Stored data
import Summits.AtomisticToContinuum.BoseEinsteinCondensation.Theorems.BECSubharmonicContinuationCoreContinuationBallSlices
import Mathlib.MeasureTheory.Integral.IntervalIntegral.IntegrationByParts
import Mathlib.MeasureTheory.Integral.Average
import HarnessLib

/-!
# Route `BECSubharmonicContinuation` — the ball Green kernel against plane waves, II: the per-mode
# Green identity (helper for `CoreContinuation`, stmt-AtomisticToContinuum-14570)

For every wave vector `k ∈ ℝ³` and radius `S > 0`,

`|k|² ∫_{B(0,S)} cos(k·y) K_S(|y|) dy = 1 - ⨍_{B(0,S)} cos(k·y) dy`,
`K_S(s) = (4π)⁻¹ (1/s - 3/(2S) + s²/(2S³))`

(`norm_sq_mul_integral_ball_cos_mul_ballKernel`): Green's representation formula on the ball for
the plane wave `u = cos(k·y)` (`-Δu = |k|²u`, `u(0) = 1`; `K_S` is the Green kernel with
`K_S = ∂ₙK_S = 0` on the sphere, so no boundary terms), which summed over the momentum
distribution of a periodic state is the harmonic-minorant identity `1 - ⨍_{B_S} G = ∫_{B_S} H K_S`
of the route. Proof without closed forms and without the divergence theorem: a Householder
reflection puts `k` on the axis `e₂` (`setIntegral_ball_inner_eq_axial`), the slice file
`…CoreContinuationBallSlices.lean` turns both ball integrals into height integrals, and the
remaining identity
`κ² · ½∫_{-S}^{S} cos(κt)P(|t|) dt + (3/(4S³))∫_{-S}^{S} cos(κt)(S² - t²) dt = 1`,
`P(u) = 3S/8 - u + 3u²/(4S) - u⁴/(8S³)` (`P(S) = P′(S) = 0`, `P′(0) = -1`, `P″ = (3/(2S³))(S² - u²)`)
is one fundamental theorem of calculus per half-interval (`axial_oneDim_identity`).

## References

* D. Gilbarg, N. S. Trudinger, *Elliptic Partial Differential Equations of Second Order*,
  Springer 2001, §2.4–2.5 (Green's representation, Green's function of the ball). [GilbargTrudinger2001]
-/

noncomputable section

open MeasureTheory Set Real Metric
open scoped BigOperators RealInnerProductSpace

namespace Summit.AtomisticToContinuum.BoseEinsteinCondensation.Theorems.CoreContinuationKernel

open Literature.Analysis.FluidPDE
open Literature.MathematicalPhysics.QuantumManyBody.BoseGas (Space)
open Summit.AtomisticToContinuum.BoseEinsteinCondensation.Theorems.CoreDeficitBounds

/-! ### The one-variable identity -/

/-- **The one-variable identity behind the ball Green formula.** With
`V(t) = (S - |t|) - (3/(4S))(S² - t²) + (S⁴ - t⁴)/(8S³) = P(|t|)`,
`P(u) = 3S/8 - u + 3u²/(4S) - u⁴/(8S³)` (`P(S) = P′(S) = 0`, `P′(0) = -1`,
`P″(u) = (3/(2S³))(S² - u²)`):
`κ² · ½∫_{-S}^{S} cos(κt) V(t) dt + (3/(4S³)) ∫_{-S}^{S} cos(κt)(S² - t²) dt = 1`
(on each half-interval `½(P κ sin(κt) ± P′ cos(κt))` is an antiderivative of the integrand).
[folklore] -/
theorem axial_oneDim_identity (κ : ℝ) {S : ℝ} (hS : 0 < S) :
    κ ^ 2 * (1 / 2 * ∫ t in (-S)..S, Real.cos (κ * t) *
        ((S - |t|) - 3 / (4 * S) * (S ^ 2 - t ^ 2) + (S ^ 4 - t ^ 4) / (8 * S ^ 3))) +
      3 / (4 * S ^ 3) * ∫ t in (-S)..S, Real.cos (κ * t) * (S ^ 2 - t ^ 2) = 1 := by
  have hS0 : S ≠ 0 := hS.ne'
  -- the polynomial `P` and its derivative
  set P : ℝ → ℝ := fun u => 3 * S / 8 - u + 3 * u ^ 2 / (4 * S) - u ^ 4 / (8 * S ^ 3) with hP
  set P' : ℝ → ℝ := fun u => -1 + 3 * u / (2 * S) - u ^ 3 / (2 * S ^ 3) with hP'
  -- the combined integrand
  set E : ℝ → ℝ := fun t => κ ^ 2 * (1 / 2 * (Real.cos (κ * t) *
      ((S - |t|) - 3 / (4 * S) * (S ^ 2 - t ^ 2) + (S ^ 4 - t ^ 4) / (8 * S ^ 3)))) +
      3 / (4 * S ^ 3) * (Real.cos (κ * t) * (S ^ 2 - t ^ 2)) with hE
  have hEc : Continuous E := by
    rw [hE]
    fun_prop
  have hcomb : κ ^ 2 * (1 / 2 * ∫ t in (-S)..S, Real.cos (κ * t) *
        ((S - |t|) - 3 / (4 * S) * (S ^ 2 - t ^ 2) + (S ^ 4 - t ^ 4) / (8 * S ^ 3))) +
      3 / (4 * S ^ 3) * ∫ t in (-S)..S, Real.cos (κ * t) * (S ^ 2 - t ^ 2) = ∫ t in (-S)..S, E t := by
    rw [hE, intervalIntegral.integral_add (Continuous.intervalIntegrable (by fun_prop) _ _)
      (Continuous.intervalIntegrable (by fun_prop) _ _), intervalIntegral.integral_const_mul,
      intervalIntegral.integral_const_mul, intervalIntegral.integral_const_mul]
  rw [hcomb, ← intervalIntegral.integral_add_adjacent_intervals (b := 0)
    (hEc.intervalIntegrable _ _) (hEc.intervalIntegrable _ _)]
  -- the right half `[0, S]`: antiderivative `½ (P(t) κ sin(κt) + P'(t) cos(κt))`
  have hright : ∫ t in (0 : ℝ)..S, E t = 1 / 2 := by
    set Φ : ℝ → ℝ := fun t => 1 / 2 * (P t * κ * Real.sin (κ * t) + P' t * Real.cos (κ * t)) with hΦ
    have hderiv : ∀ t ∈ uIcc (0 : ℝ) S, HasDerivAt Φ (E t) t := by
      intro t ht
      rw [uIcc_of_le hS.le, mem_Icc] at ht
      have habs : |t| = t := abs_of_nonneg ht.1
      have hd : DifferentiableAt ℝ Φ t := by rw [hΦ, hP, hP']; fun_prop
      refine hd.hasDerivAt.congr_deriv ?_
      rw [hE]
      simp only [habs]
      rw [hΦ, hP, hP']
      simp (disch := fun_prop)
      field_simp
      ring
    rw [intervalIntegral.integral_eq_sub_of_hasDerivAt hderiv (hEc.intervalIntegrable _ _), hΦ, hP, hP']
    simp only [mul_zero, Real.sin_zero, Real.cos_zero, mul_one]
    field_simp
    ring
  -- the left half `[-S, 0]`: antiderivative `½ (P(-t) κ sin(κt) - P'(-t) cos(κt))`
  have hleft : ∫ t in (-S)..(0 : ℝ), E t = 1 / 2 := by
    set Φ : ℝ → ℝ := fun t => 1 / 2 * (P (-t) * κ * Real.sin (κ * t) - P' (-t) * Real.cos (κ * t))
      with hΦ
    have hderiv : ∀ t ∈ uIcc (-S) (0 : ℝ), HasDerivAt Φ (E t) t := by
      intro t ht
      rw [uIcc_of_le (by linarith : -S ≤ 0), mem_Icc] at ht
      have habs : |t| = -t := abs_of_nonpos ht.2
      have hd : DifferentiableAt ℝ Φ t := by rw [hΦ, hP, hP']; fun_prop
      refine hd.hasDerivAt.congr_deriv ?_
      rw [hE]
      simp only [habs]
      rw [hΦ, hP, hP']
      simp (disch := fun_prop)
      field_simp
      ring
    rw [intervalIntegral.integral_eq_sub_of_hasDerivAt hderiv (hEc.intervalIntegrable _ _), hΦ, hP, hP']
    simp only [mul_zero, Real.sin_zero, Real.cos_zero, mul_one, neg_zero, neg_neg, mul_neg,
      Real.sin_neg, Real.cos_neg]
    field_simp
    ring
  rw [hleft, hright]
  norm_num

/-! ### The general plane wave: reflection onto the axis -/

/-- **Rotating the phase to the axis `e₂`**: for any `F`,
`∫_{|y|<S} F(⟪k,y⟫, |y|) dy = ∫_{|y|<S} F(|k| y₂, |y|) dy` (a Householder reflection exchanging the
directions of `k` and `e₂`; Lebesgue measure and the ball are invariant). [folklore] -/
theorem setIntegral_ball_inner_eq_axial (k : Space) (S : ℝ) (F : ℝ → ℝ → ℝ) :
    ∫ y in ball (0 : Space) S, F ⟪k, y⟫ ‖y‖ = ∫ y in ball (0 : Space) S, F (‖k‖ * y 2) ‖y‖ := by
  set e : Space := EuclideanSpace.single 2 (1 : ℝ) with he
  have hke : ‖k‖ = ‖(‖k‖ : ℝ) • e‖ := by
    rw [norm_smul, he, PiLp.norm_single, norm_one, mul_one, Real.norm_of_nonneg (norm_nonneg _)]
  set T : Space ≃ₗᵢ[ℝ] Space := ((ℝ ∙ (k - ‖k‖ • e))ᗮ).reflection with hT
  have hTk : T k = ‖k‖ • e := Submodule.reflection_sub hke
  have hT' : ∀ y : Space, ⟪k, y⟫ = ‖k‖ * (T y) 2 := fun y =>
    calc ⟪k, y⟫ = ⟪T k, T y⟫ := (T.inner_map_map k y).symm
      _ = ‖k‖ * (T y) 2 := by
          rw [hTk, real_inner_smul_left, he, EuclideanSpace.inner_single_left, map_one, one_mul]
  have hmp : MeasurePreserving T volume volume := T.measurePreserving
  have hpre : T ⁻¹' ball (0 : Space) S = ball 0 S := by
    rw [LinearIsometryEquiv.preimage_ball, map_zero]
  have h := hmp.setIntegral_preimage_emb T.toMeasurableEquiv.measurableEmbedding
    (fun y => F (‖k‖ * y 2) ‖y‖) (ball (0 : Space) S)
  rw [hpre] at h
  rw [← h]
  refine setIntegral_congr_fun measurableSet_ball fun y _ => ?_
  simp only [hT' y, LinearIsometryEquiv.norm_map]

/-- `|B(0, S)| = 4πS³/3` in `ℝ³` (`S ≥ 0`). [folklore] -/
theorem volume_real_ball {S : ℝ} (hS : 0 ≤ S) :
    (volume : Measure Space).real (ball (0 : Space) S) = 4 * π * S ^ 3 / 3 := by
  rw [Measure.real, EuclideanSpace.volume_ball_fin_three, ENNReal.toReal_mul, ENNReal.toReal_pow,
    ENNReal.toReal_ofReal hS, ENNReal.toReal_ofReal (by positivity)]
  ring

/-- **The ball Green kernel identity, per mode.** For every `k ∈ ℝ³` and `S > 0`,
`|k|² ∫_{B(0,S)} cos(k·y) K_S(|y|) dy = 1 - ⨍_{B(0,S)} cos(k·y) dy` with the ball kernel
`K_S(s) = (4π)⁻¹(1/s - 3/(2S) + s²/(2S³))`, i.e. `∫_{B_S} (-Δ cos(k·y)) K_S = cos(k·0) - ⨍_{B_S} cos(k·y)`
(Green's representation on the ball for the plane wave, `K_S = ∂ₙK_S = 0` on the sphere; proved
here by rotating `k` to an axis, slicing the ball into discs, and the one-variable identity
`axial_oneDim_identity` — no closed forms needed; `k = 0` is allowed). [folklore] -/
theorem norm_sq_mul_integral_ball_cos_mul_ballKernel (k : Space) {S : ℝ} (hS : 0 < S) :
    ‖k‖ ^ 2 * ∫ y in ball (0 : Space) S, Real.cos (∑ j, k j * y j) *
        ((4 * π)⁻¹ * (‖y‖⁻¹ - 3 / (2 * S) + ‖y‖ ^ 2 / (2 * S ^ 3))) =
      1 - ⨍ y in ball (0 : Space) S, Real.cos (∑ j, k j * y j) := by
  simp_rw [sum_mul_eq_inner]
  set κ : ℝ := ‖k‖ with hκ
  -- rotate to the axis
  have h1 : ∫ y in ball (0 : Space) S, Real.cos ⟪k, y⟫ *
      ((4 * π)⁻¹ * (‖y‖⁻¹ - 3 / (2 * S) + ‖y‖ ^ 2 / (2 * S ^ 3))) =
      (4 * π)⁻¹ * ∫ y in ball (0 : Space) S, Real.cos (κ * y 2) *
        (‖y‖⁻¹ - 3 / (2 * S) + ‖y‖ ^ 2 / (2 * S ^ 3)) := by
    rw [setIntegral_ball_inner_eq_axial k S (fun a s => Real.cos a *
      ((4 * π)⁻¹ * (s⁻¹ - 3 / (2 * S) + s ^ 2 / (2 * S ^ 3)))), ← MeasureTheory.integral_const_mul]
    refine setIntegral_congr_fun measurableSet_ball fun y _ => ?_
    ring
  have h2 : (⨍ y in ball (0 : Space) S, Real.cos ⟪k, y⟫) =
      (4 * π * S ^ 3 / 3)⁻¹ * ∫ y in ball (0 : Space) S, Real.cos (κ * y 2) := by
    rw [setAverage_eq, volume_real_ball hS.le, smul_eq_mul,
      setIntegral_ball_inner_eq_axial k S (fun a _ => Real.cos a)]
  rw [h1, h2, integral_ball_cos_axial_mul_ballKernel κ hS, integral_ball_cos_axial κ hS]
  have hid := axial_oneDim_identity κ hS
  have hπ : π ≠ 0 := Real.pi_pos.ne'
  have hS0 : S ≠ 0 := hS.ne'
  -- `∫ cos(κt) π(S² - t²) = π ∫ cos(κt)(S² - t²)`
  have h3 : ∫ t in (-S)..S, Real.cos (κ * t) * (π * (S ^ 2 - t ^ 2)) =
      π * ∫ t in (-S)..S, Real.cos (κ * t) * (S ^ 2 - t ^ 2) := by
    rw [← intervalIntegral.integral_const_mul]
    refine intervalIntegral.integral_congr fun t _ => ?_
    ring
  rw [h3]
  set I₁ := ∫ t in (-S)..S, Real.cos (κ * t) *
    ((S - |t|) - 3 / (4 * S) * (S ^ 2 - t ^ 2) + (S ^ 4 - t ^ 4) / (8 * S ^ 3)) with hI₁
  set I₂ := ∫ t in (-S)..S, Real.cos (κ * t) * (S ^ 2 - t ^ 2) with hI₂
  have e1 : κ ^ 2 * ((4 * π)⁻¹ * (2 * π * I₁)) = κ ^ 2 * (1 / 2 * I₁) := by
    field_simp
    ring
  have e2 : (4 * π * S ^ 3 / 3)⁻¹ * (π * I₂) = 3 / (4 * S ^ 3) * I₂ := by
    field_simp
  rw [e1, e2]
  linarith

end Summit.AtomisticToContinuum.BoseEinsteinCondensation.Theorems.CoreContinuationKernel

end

■ **What is needed**
Only one stretch of the entries above is wanted: the lines from the one containing "set I₁ := ∫" through the one containing "set I₂ := ∫". Please reproduce it exactly.

■ **Reply**
  set I₁ := ∫ t in (-S)..S, Real.cos (κ * t) *
    ((S - |t|) - 3 / (4 * S) * (S ^ 2 - t ^ 2) + (S ^ 4 - t ^ 4) / (8 * S ^ 3)) with hI₁
  set I₂ := ∫ t in (-S)..S, Real.cos (κ * t) * (S ^ 2 - t ^ 2) with hI₂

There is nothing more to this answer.